The Local Resource Manager calls the local Resource Agents (see Section “Resource Layer” below) on behalf of the CRM. It can thus perform start / stop / monitor operations and report the result to the CRM. The LRM is the authoritative source for all resource related information on its local node.
The fourth and highest layer is the Resource Layer. The Resource Layer includes one or more Resource Agents (RA). A Resource Agent is a program, usually a shell script, that has been written to start, stop, and monitor a certain kind of service (a resource). The most common Resource Agents are LSB init scripts. However, Heartbeat also supports the more flexible and powerful Open Clustering Framework Resource Agent API. The agents supplied with Heartbeat are written to OCF specifications. Resource Agents are called only by the Local Resource Manager. Third parties can include their own agents in a defined location in the file system and thus provide out-of-the-box cluster integration for their own software.
Many actions performed in the cluster will cause a cluster-wide change. These actions can include things like adding or removing a cluster resource or changing resource constraints. It is important to understand what happens in the cluster when you perform such an action.
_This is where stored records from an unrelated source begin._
/-!
# SKELETON — line `CubicInductionGL2` for the crux `ReciprocityUpToIrreducibility`
# (item stmt-Langlands-14328; routes IrreducibilityBySelfDuality / OrdinaryPrimeTransport)
# forward generator G4 ladder-down, generation 23 (unit fwd2-ladder-Langlands-14328-g23)

Dial θ25 = the RANK `m` of the cuspidal representation `π_E` of `GL_m(𝔸_E)` that is automorphically INDUCED through an
ARBITRARY (possibly non-normal, Galois closure `S₃`) CUBIC extension `E/F` of ARBITRARY number fields, typed inside
clause (B) of the top E = `ReciprocityUpToIrreducibility` (a.e. Satake form): for every cuspidal `π_E` on `GL_m/E` with
unitary central character and every irreducible geometric `ρ : Γ_F → GL_{3m}(ℚ̄_ℓ)` whose Frobenius characteristic
polynomials are, at almost every place `v` of `F`, the Arthur–Clozel induced polynomials
`∏_{w ∣ v} P_{π_E,w}(X^{f(w|v)})` (`inducedSatakePolynomial`, read through `ι` in the tree's `L`-normalised dictionary
`arithFrobPolyOfSatake`), `ρ` is attached at almost all places to an automorphic representation of `GL_{3m}(𝔸_F)` —
i.e. AUTOMORPHIC INDUCTION `ᴸ(Res_{E/F} GL_m) → ᴸGL_{3m}` ALONG ARBITRARY CUBICS, rank by rank.

FLOOR `m = 1` = Jacquet–Piatetski-Shapiro–Shalika 1979 (GL(3) converse theorem; Gelbart 1997 Thm. 5.3.1 / Rem. 5.3.1
(e): "does not depend on K being a normal extension"): in-tree named fact
`Literature.NumberTheory.Automorphic.automorphicInduction_unitaryCharacter_cubic`, clause (1) — `floor_one` below (a
cuspidal `π_E` on `GL₁/E` with unitary central character `ω` has Satake parameters `{ω(ϖ_w)}`).  The same floor fact
carries generation 19's orthogonal dial θ21 (degree `d` of the extension at rank `1`; its rung `d = 4`); θ25 moves the
OTHER coordinate of the grid `(m, d)`: `(1,3) → (2,3)`.  THE RUNG `m = 2` (`CubicInductionGL2`): automorphic induction
of cuspidal representations of `GL₂(𝔸_E)` through arbitrary cubics `E/F` to `GL₆(𝔸_F)`.  Cells by `IsGalois F E`:
the CYCLIC cell (`E/F` Galois, hence cyclic of prime degree) is Arthur–Clozel, AMS 120, Ch. 3 Thm. 6.2 — PROVED
below from the in-tree named fact `automorphicInduction_cyclic` for every rank (`cyclicCell_of_AC`); the NON-NORMAL
cell (`NonNormalCubicInductionGL2`) is the OPEN CORE.  Located stop: the GL(6) converse theorem (Cogdell–
Piatetski-Shapiro 1999: twists by cusp forms on `GL_r/F`, `r ≤ 4`) needs `L(s, AI(π_E) × τ) = L(s, π_E × BC_{E/F}(τ))`,
i.e. NON-NORMAL CUBIC BASE CHANGE of `GL_r/F` cusp forms for `r ≤ 4` — known for `r ≤ 2` only (JPSS 1981, in tree:
`JPSS1981_exists_weakBaseChangeLift_cubic`); the solvable-closure route (`F ⊂ K = F(√disc) ⊂ Ẽ`) produces the
`Gal(K/F)`-stable cuspidal `AI_{Ẽ/K}(BC_{Ẽ/E} π_E)` on `GL₆/K`, whose descent to `F` is pinned only up to the
quadratic character of `K/F` independently at the density-`1/2` set of inert places unless Galois representations are
attached to every candidate (regular algebraic polarizable `π_E` over totally real / CM fields with fibrewise-distinct
weights: Arthur–Clozel + the soluble descent lemma of Barnet-Lamb–Geraghty–Harris–Taylor, Lemma 1.3/1.4) — so the open
core is `π_E` of parallel weight (elliptic curves over non-normal totally real cubic fields: the abelian threefold
`Res_{E/ℚ} A` on `GL₆/ℚ`), Maass-type `π_E`, or general `F`.  The cap-lifting input is typed as a stub:
`CubicBaseChangeUpTo 4` (non-normal cubic base change up to rank `4`).

Six registered stubs; kernel-checked composition `ReciprocityUpToIrreducibility_of : <stub₁-sig> → … → <stub₆-sig> → E`
and `reciprocityUpToIrreducibility_holds : E` BY NAME.  PUBLISHED COPY: typed against the `OrdinaryPrimeTransport` decl of the
SHARED item stmt-Langlands-14328 (convention of the registered lines g19–g22: the crux-write farm path cannot serve the
`IrreducibilityBySelfDuality` module — `remote:incoherent`); the REGISTERED skeleton (`ledger skeleton check`, seat folder
`Sketch.lean`, identical modulo this one import) concludes the item's primary decl
`Summit.Langlands.Langlands.Theses.IrreducibilityBySelfDuality.ReciprocityUpToIrreducibility`; the two are `Iff.rfl`-equal:

* `stub_printedInductions : automorphicInduction_unitaryCharacter_cubic ∧ automorphicInduction_cyclic` — the floor
  (JPSS 1979) and cyclic prime-degree automorphic induction (Arthur–Clozel Thm. III.6.2): in print, vendored named facts;
* `stub_cubicBaseChangeGL4 : CubicBaseChangeUpTo 4` — **THE CAP-LIFTING INPUT (open for `r = 4`; `r ≤ 2` = JPSS 1981,
  `r = 3` pinned by the central character)**: weak base change of cusp forms of `GL_r/F`, `r ≤ 4`, to a non-normal cubic;
* `stub_converseRoute : CubicBaseChangeUpTo 4 → NonNormalCubicInductionGL2` — the printed engine run at rank 6
  (CPS 1999 converse theorem with twists of rank `≤ 4` unramified at a finite set + JPSS 1983 Rankin–Selberg + LLC
  local induction; in print modulo assembly, plausibly L/XL);
* `stub_higherRanks : HigherRanks` — the non-normal cells `m ≥ 3` (gap above the rung);
* `stub_sectorMerge : (∀ m, CubicInducedReciprocity m) → SectorGaloisToAutomorphic` — upgrade a.e.-Satake automorphy
  on the cubic-induced sector to clause (B) of E verbatim (cuspidal, `L`-algebraic, `Corresponds`);
* `stub_offSector : OffSectorReciprocity` — E with clause (B) restricted OFF the sector (the honest complement).

Composition: `Rec` and clause (A) from `stub_offSector`; clause (B) by `by_cases InCubicInducedSector F ℓ ι ρ`.
Sorries ONLY inside the six `stub_*`.  Also recorded (sorry-free): `floor_one` (F3), `family_zero`, `cyclicCell_of_AC`,
`family_of_cells`, `rung_of_cells`, `family_of`, `cubicBaseChange_rank_two` (JPSS 1981 = the `r = 2` instance of the
cap-lift), `CubicInductionGL2_of_top : E → rung`, `cubicInducedReciprocity_of_langlands : Langlands → family m` (F4).
-/

noncomputable section
/-- **Class X6 in analytic rank `≤ 1` at EVERY odd prime: `BSD(E,p)` CLASS-WIDE, MODULO the two S-scoped PRE tier
binders** — rank `0` by `X6_bsdp_of_tiersS_S3_of_analyticRank_eq_zero`, rank `1` by
`X6_bsdp_of_tiersS_S3_of_corA5_of_analyticRank_eq_one` (+ Burungale–Kobayashi–Ota 2024 App. A Cor. A.5 ∘ Kobayashi
Thm. 7.4 `hA5`, PUB; its two referee flags ride with it). One name for «BSTW Thm. 1.3 ⇒ Thm. 1.5 on class X6, `r ≤ 1`»
in the kernel, the preprint entering ONLY through the two cell-refereed tier binders. (In `CornersAll` the rank-one half
of X6 is NOT a corner — it is covered in print by Jetchev–Skinner–Wan 2017 Thm. 1.2.1, `hJSW`; this is the BSTW-side
second road for it.) PRE-tier; CONDITIONAL; closes nothing; nothing booked.
[claim: BurungaleSkinnerTianWan2024, status: under-review] [cite: BurungaleKobayashiOta2023, App. A Cor. A.5]
[cite: Wuthrich2014, Prop. 21 (p. 400)] [cite: Miller2011LMS, §1 and Def. 1.1] -/
theorem X6_bsdp_of_tiersS_S3_of_corA5_of_analyticRank_le_one
    (h5t : BurungaleSkinnerTianWan2024_thm13_scopedS_OPEN)
    (h3t : BurungaleSkinnerTianWan2024_thm13_scopedAtThreeS_OPEN)
    (hW : Wuthrich2014.sha_dvd_analyticSha)
    (h12 : Kobayashi2003.thm12_signedSelmerDual_finite_torsion)
    (hKim : BDKim2013.cor315_signedCharValue_rankZero)
    (hA5 : corA5_pPart_of_signedCharIdeal_eq)
    (hmodP : nonempty_modularParametrizationData) (hmod' : hasEntireLFunction_rat)
    (hGZK : rank_eq_analyticRank_of_analyticRank_le_one)
    (hmod : exists_isNewformOf) (hLL : Literature.NumberTheory.Automorphic.diamond1995_refinedSerre)
    (W : WeierstrassCurve ℚ) [W.IsElliptic] [W.IsGloballyMinimal] (p : ℕ) [Fact p.Prime]
    (hp : p ≠ 2) (hX : ClassX6 W p) (hr : W.analyticRank ≤ 1) : BSDp W p := by
  obtain h0 | h1 : W.analyticRank = 0 ∨ W.analyticRank = 1 := by omega
  · exact X6_bsdp_of_tiersS_S3_of_analyticRank_eq_zero h5t h3t hW h12 hKim hmodP hmod' hGZK hmod hLL W p hp hX h0
  · exact X6_bsdp_of_tiersS_S3_of_corA5_of_analyticRank_eq_one h5t h3t hA5 hmod' hGZK hmod hLL W p hp hX h1

end Summit.BirchSwinnertonDyer.BirchSwinnertonDyer.Theorems

end
/-- **The local terms of a general-case datum of the Cassels–Tate pairing have finite support**: for
every datum `D` and every family `inv` of additive maps `H²(K_v, μ_{m²}) → ℤ/m²` there is a finite set
of places outside which `t_v = inv_v [z_v] = 0` (module docstring, steps 1–5).  This is the hypothesis
`hfin` of `CasselsTateLevelAssembly.isLevelPairing_ctLevelPairing`, i.e. Milne's remark that the sum
defining `⟨a, a'⟩` is a finite sum `∑_{v ∈ S}` because all cochains are `G_S`-cochains.
[cite: MilneADT2006, Ch. I §6, proof of Prop. 6.9 (p. 79)] -/
theorem exists_finset_forall_localTerm_eq_zero [W.IsElliptic] (halt : ∀ T, e T T = 1)
    (inv : LocalInvariants K (m * m)) :
    ∃ S : Finset (Place K), ∀ v ∉ S, D.localTerm inv v = 0 := by
  obtain ⟨U, hUn, hUopen, hβ₁, hβ', hε₁, hε₂, hμU, hev⟩ := D.exists_openNormalSubgroup
  haveI := hUn
  -- the finitely many exceptional finite places
  have h1 : Set.Finite {v : HeightOneSpectrum (𝓞 K) | ¬ ∀ 𝔐 ∈ v.localPrimesAbove,
      ∀ σ ∈ 𝔐.inertia (absoluteGaloisGroup (v.adicCompletion K)),
        absGaloisRestrict K (v.adicCompletion K) σ ∈ U} :=
    Filter.eventually_cofinite.mp hev
  have h2 : (W.badPlaces (𝓞 K)).Finite := W.finite_badPlaces_holds (𝓞 K)
  have h3 : Set.Finite {v : HeightOneSpectrum (𝓞 K) | (m : 𝓞 K) ∈ v.asIdeal} := by
    have hm : Ideal.span {(m : 𝓞 K)} ≠ ⊥ := by
      rw [Ne, Ideal.span_singleton_eq_bot]
      exact Nat.cast_ne_zero.mpr (NeZero.ne m)
    exact (Ideal.finite_factors hm).subset fun v hv => Ideal.dvd_span_singleton.mpr hv
  refine ⟨(Finset.univ : Finset (InfinitePlace K)).map ⟨Sum.inl, Sum.inl_injective⟩ ∪
    (h1.toFinset ∪ h2.toFinset ∪ h3.toFinset).map ⟨Sum.inr, Sum.inr_injective⟩, fun v hv => ?_⟩
  rcases v with w | v
  · exact absurd (Finset.mem_union_left _ (Finset.mem_map_of_mem _ (Finset.mem_univ w))) hv
  · have hv' : v ∉ h1.toFinset ∪ h2.toFinset ∪ h3.toFinset := fun h =>
      hv (Finset.mem_union_right _ (Finset.mem_map_of_mem _ h))
    simp only [Finset.mem_union, Set.Finite.mem_toFinset, Set.mem_setOf_eq, not_or, not_not] at hv'
    obtain ⟨⟨hI, hgood⟩, hmv⟩ := hv'
    obtain ⟨𝔐, h𝔐⟩ := v.localPrimesAbove_nonempty
    -- specialise the local core to the datum `D.localData (Sum.inr v)` over `K_v = Place.Completion (Sum.inr v)`
    have hcore := GeneralLocalData.term_eq_zero_of_unramified W m e hμ hadd₁ hadd₂ hgal halt v hgood hmv h𝔐
      U hUopen (hI 𝔐 h𝔐) hμU D.β₁ hβ₁ D.β'.1 hβ' D.ε hε₁ hε₂
    exact hcore (D.localData (Sum.inr v)) (fun σ => rfl) (fun σ => rfl) (fun σ τ => rfl)
      (resOne (W.torsionGaloisModule (m : ℤ)) (Place.Completion (Sum.inr v)) D.β)
      (fun σ => (D.mulK_β₁ _).symm) (D.locClass_resOne_β_mem (Sum.inr v)) (D.locClass_β'_mem (Sum.inr v))
      (inv (Sum.inr v))

end GeneralCaseData

/-! ## 6. The level-`m` assembly without the finite-support hypothesis -/

/-- **`hfin` discharged**: every general-case datum has finitely supported local terms (for any family
`inv`). [cite: MilneADT2006, Ch. I §6, proof of Prop. 6.9 (p. 79)] -/
theorem localTerm_finite_support [W.IsElliptic] (halt : ∀ T, e T T = 1) (inv : LocalInvariants K (m * m)) :
    ∀ D : GeneralCaseData W m e hμ hadd₁ hadd₂ hgal, ∃ S : Finset (Place K), ∀ v ∉ S, D.localTerm inv v = 0 :=
  fun D => D.exists_finset_forall_localTerm_eq_zero halt inv

variable (inv : LocalInvariants K (m * m)) (halt : ∀ T, e T T = 1) (hPT' : inv.SumInvLocalizationEqZero)
  (hH3 : ∀ c : galoisCohomology (mu K (m * m)) 3,
    (∀ v : Place K, galoisCohomology.localization (mu K (m * m)) v 3 c = 0) → c = 0)
import Literature.Geometry.Riemannian.RiemannianCoveringVolume
import HarnessLib

/-!
# Budget transfer, measure part: injective local isometries preserve the Riemannian measure

Support file (everything proved; no definitions, no named facts) for the support item
`BudgetTransfer` of route WeylBudget (item stmt-SmoothPoincare4-3208). For a `C^∞` map
`F : M₁ → M₂` between Riemannian manifolds of the same dimension which is injective, a local
diffeomorphism at every point and isometric (`g₂(dF v, dF w) = g₁(v, w)`):

* `measurableEmbedding_of_localIsometry` — `F` is an open embedding, hence a measurable embedding;
* `comap_riemannianMeasure_of_localIsometry` — **`F^* dV_{g₂} = dV_{g₁}`**: the pullback of the
  Riemannian measure of `M₂` is the Riemannian measure of `M₁` (locally, `F` preserves the length
  distance, `RiemannianCovering.exists_nhds_edist_comp_eq`, hence the Euclidean-normalised Hausdorff
  measures of small sets, `RiemannianCovering.riemannianMeasure_image_eq_of_subset`, Federer 1969,
  §2.10.11; globalised over a countable cover by such neighbourhoods, `Measure.ext_of_biUnion_eq_univ`);
* `map_riemannianMeasure_of_localIsometry` (`F_* dV_{g₁} = dV_{g₂}|_{F(M₁)}`) and
  `setLIntegral_range_of_localIsometry` (`∫_{F(M₁)} f dV_{g₂} = ∫_{M₁} f ∘ F dV_{g₁}`) — the
  change of variables along an isometric open embedding (Lee 2018, Prop. 2.51; Chavel 2006, §III.3).

## References

* H. Federer, *Geometric Measure Theory* (1969), §2.10.11, §3.2.46. [Federer1969]
* J. M. Lee, *Introduction to Riemannian Manifolds*, 2nd ed. (2018), Prop. 2.51. [Lee2018]
* I. Chavel, *Riemannian Geometry: A Modern Introduction*, 2nd ed. (2006), §III.3. [Chavel2006]
-/

noncomputable section

-- the registered namespace `Summit.SmoothPoincare4.SmoothPoincare4.Theorems` repeats a component
set_option linter.dupNamespace false

open Bundle Set Function Filter MeasureTheory Measure Manifold Module Topology
open scoped Manifold ContDiff Topology ENNReal NNReal

namespace Summit.SmoothPoincare4.SmoothPoincare4.Theorems

namespace BudgetTransfer

open Literature.Geometry.Lorentzian Literature.Geometry.Lorentzian.PseudoRiemannianMetric
open Literature.Geometry.Riemannian Literature.Geometry.Riemannian.RiemannianCovering

variable {E₁ : Type*} [NormedAddCommGroup E₁] [NormedSpace ℝ E₁] [FiniteDimensional ℝ E₁]
  {H₁ : Type*} [TopologicalSpace H₁] {I₁ : ModelWithCorners ℝ E₁ H₁}
  {M₁ : Type*} [TopologicalSpace M₁] [ChartedSpace H₁ M₁] [IsManifold I₁ ∞ M₁]
  {E₂ : Type*} [NormedAddCommGroup E₂] [NormedSpace ℝ E₂] [FiniteDimensional ℝ E₂]
  {H₂ : Type*} [TopologicalSpace H₂] {I₂ : ModelWithCorners ℝ E₂ H₂}
  {M₂ : Type*} [TopologicalSpace M₂] [ChartedSpace H₂ M₂] [IsManifold I₂ ∞ M₂]
  {g₁ : PseudoRiemannianMetric I₁ ∞ E₁ (TangentSpace I₁ : M₁ → Type _)}
  {g₂ : PseudoRiemannianMetric I₂ ∞ E₂ (TangentSpace I₂ : M₂ → Type _)}
  {F : M₁ → M₂}

omit [FiniteDimensional ℝ E₁] [IsManifold I₁ ∞ M₁] [FiniteDimensional ℝ E₂] [IsManifold I₂ ∞ M₂] in
/-- An injective local diffeomorphism is an open embedding. [folklore] -/
theorem isOpenEmbedding_of_isLocalDiffeomorph (hloc : IsLocalDiffeomorph I₁ I₂ ∞ F)
    (hinj : Injective F) : IsOpenEmbedding F :=
  IsOpenEmbedding.of_continuous_injective_isOpenMap hloc.isLocalHomeomorph.continuous hinj
    hloc.isOpenMap

variable [T3Space M₁] [MeasurableSpace M₁] [BorelSpace M₁] [T3Space M₂] [MeasurableSpace M₂]
  [BorelSpace M₂]

omit [FiniteDimensional ℝ E₁] [IsManifold I₁ ∞ M₁] [FiniteDimensional ℝ E₂] [IsManifold I₂ ∞ M₂]
  [T3Space M₁] [T3Space M₂] in
/-- An injective local diffeomorphism is a measurable embedding (Borel structures). [folklore] -/
theorem measurableEmbedding_of_localIsometry (hloc : IsLocalDiffeomorph I₁ I₂ ∞ F)
    (hinj : Injective F) : MeasurableEmbedding F :=
  (isOpenEmbedding_of_isLocalDiffeomorph hloc hinj).measurableEmbedding

variable [SecondCountableTopology M₁]

/-- **An injective local isometry pulls the Riemannian measure back to the Riemannian measure**:
`F^*(dV_{g₂}) = dV_{g₁}` for a `C^∞` injective `F : M₁ → M₂`, a local diffeomorphism at every
point, with `g₂(dF v, dF w) = g₁(v, w)` and `dim M₁ = dim M₂`. Every point of `M₁` has a
neighbourhood on which `F` preserves the length distance
(`RiemannianCovering.exists_nhds_edist_comp_eq`, Lee 2018, proof of Thm. 6.23 / Prop. 2.51), so
`F` preserves the Euclidean-normalised Hausdorff measures of its subsets
(`RiemannianCovering.riemannianMeasure_image_eq_of_subset`, Federer 1969, §2.10.11); countably many
such neighbourhoods cover `M₁`, and two measures which agree on every measurable subset of each
member of a countable cover agree (`Measure.ext_of_biUnion_eq_univ`).
[cite: Federer1969, §2.10.11 and §3.2.46] [cite: Lee2018, Prop. 2.51] -/
theorem comap_riemannianMeasure_of_localIsometry (hg₁ : g₁.IsRiemannian) (hg₂ : g₂.IsRiemannian)
    (hF : ContMDiff I₁ I₂ ∞ F) (hinj : Injective F) (hloc : IsLocalDiffeomorph I₁ I₂ ∞ F)
    (hiso : ∀ (x : M₁) (v w : TangentSpace I₁ x),
      g₂.val (F x) (mfderiv I₁ I₂ F x v) (mfderiv I₁ I₂ F x w) = g₁.val x v w)
    (hdim : finrank ℝ E₁ = finrank ℝ E₂) :
    Measure.comap F (riemannianMeasure (g₂.toContMDiffRiemannianMetric hg₂)) =
      riemannianMeasure (g₁.toContMDiffRiemannianMetric hg₁) := by
  set μ₁ := riemannianMeasure (g₁.toContMDiffRiemannianMetric hg₁) with hμ₁
  set μ₂ := riemannianMeasure (g₂.toContMDiffRiemannianMetric hg₂) with hμ₂
  have hme : MeasurableEmbedding F := measurableEmbedding_of_localIsometry hloc hinj
  have hF1 : ContMDiff I₁ I₂ 1 F := hF.of_le (by exact_mod_cast (le_top : (1 : ℕ∞) ≤ ⊤))
  -- distance-preserving neighbourhoods
  choose U hUo hxU _ hUiso using fun x : M₁ ↦ exists_nhds_edist_comp_eq hg₁ hg₂ hF1 hiso (hloc x)
  obtain ⟨s, hsc, hsU⟩ := TopologicalSpace.countable_cover_nhds fun x ↦ (hUo x).mem_nhds (hxU x)
  refine Measure.ext_of_biUnion_eq_univ hsc hsU fun x _ ↦ ?_
  ext A hA
  rw [Measure.restrict_apply hA, Measure.restrict_apply hA, hme.comap_apply]
  exact riemannianMeasure_image_eq_of_subset hg₁ hg₂ (hUiso x) inter_subset_right hdim

/-- **`F_*(dV_{g₁}) = dV_{g₂}|_{F(M₁)}`** for an injective `C^∞` local isometry `F` between
manifolds of the same dimension. [cite: Lee2018, Prop. 2.51] -/
theorem map_riemannianMeasure_of_localIsometry (hg₁ : g₁.IsRiemannian) (hg₂ : g₂.IsRiemannian)
    (hF : ContMDiff I₁ I₂ ∞ F) (hinj : Injective F) (hloc : IsLocalDiffeomorph I₁ I₂ ∞ F)
    (hiso : ∀ (x : M₁) (v w : TangentSpace I₁ x),
      g₂.val (F x) (mfderiv I₁ I₂ F x v) (mfderiv I₁ I₂ F x w) = g₁.val x v w)
    (hdim : finrank ℝ E₁ = finrank ℝ E₂) :
    Measure.map F (riemannianMeasure (g₁.toContMDiffRiemannianMetric hg₁)) =
      (riemannianMeasure (g₂.toContMDiffRiemannianMetric hg₂)).restrict (range F) := by
  rw [← comap_riemannianMeasure_of_localIsometry hg₁ hg₂ hF hinj hloc hiso hdim,
    (measurableEmbedding_of_localIsometry hloc hinj).map_comap]

/-- **Change of variables along an isometric open embedding**:
`∫_{F(M₁)} f dV_{g₂} = ∫_{M₁} (f ∘ F) dV_{g₁}` for every `f : M₂ → [0, ∞]` (no measurability
needed, `F` being a measurable embedding). [cite: Lee2018, Prop. 2.51] [cite: Chavel2006, §III.3] -/
theorem setLIntegral_range_of_localIsometry (hg₁ : g₁.IsRiemannian) (hg₂ : g₂.IsRiemannian)
    (hF : ContMDiff I₁ I₂ ∞ F) (hinj : Injective F) (hloc : IsLocalDiffeomorph I₁ I₂ ∞ F)
    (hiso : ∀ (x : M₁) (v w : TangentSpace I₁ x),
      g₂.val (F x) (mfderiv I₁ I₂ F x v) (mfderiv I₁ I₂ F x w) = g₁.val x v w)
    (hdim : finrank ℝ E₁ = finrank ℝ E₂) (f : M₂ → ℝ≥0∞) :
    ∫⁻ y in range F, f y ∂(riemannianMeasure (g₂.toContMDiffRiemannianMetric hg₂)) =
      ∫⁻ x, f (F x) ∂(riemannianMeasure (g₁.toContMDiffRiemannianMetric hg₁)) := by
  rw [← map_riemannianMeasure_of_localIsometry hg₁ hg₂ hF hinj hloc hiso hdim,
    (measurableEmbedding_of_localIsometry hloc hinj).lintegral_map]

end BudgetTransfer

end Summit.SmoothPoincare4.SmoothPoincare4.Theorems

end
import Summits.Ventures.CertifiedManyBodySolver.Upper.StripCellRowSum
import HarnessLib

/-!
# Route `R2cOpenStripTangentLine`, writer (ii) add-on 4/4 (route pen sr-mbsolver-var-7): the DART COUNT of the open box, the
PRODUCER-FREE LOEWNER BOUND `γ₀·1 ∓ hh ⪰ 0` (`γ₀ = 4((c−1)W + c(W−1)) + 4W + 8cW` at `(t, U) = (1, 8)`, `240` for `c = W = 4`;
Geršgorin on the Hermitian `hh`), and the CONSUMERS through hubbard-r2c-p1's `m3Upper_tp0_le_m18o25_of_stripCell_umps_dual[_dyadic]`:
`…_dual_sectors` (exact tensor, per-sector PSD blocks), `…_dual_dyadic_structural` (the dyadic consumer with `hγ hX₁ hX₂`
DISCHARGED), `…_dual_dyadic_sectors`, `…_dual_dyadic_structural_sectors` (the by-value entry point for a `bd-strip-cell-v1`
certificate), `…_of_exists_stripCellCert` (claim-node packaging) — all `proof.conditional` by design

HONEST FRAMING: first certified bounds; not a superconductivity verdict; every number certified or labelled float.
NO NUMBER IS CLAIMED HERE. No certificate `≤ −18/25` per site at density `7/8` exists today — the route's cruxes stay OPEN.

Dictionary to the certificate's fields: route pen `WRITER-II-SPEC.md` §2b. Sources: VAR `METHOD-umps.md` §2–§3; Horn–Johnson (2013)
Thm. 6.1.1 [HornJohnson2013]; Ruelle (1969) §3.4 [Ruelle1969].
-/

noncomputable section

open Matrix Finset
open scoped ComplexOrder BigOperators Kronecker

namespace Summit.Ventures.CertifiedManyBodySolver.Theorems

open Literature.MathematicalPhysics.QuantumLattice
open Literature.MathematicalPhysics.QuantumLattice.JordanWigner
open Literature.LinearAlgebra.Matrix.PolarOrthonormalization
open Summit.Ventures.CertifiedManyBodySolver.Upper

/-! ### Part R — the dart count of the open box (closed form of the row-sum constant) -/

section DartCount

/-- On `Fin n`, the number of ordered pairs `(i, i')` with `i + 1 = i'` is `n - 1`. [folklore] -/
theorem sum_sum_ite_succ_eq (n : ℕ) :
    (∑ i : Fin n, ∑ i' : Fin n, if (i : ℕ) + 1 = i' then (1 : ℕ) else 0) = n - 1 := by
  have inner : ∀ i : Fin n, (∑ i' : Fin n, if (i : ℕ) + 1 = i' then (1 : ℕ) else 0) =
      if (i : ℕ) + 1 < n then 1 else 0 := by
    intro i
    split_ifs with h
    · rw [Finset.sum_eq_single (⟨(i : ℕ) + 1, h⟩ : Fin n)]
      · simp
      · intro i' _ hne
        rw [if_neg]
        intro he
        exact hne (Fin.ext he.symm)
      · intro hh
        exact absurd (Finset.mem_univ _) hh
    · refine Finset.sum_eq_zero fun i' _ => ?_
      rw [if_neg]
      intro he
      exact h (he ▸ i'.isLt)
  simp_rw [inner]
  rw [Finset.sum_boole]
  rcases Nat.eq_zero_or_pos n with rfl | hn
  · simp
  · have hset : (Finset.univ.filter fun i : Fin n => (i : ℕ) + 1 < n) = Finset.Iio ⟨n - 1, by omega⟩ := by
      ext i
      simp only [Finset.mem_filter, Finset.mem_univ, true_and, Finset.mem_Iio, Fin.lt_def]
      omega
    rw [hset, Fin.card_Iio]
    simp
For example, suppose you want to add a cluster IP address resource. To do this, you use either the cibadmin command line tool or the Heartbeat GUI tool to modify the master CIB. It is not required to use the cibadmin command or the GUI tool on the Designated Coordinator. You can use either tool on any node in the cluster, and the local CIB will relay the requested changes to the Designated Coordinator. The Designated Coordinator will then replicate the CIB change to all cluster nodes and will start the transition procedure.
With help of the Policy Engine and the Transition Engine, the Designated Coordinator obtains a series of steps that need to be performed in the cluster, possibly on several nodes. The Designated Coordinator sends commands out via the messaging/infrastructure layer which are received by the other Cluster Resource Managers.
If necessary, the other Cluster Resource Managers use their Local Resource Manager to perform resource modifications and report back to the Designated Coordinator about the result. Once the Transition Engine on the Designated Coordinator concludes that all necessary operations are successfully performed in the cluster, the cluster will go back to the idle state and wait for further events.
If any operation was not carried out as planned, the Policy Engine is invoked again with the new information recorded in the CIB.
When a service or a node dies, the same thing happens. The Designated Coordinator is informed by the Cluster Consensus Membership service (in case of a node death) or by a Local Resource Manager (in case of a failed monitor operation). The Designated Coordinator determines that actions need to be taken in order to come to a new cluster state. The new cluster state will be represented by a new CIB.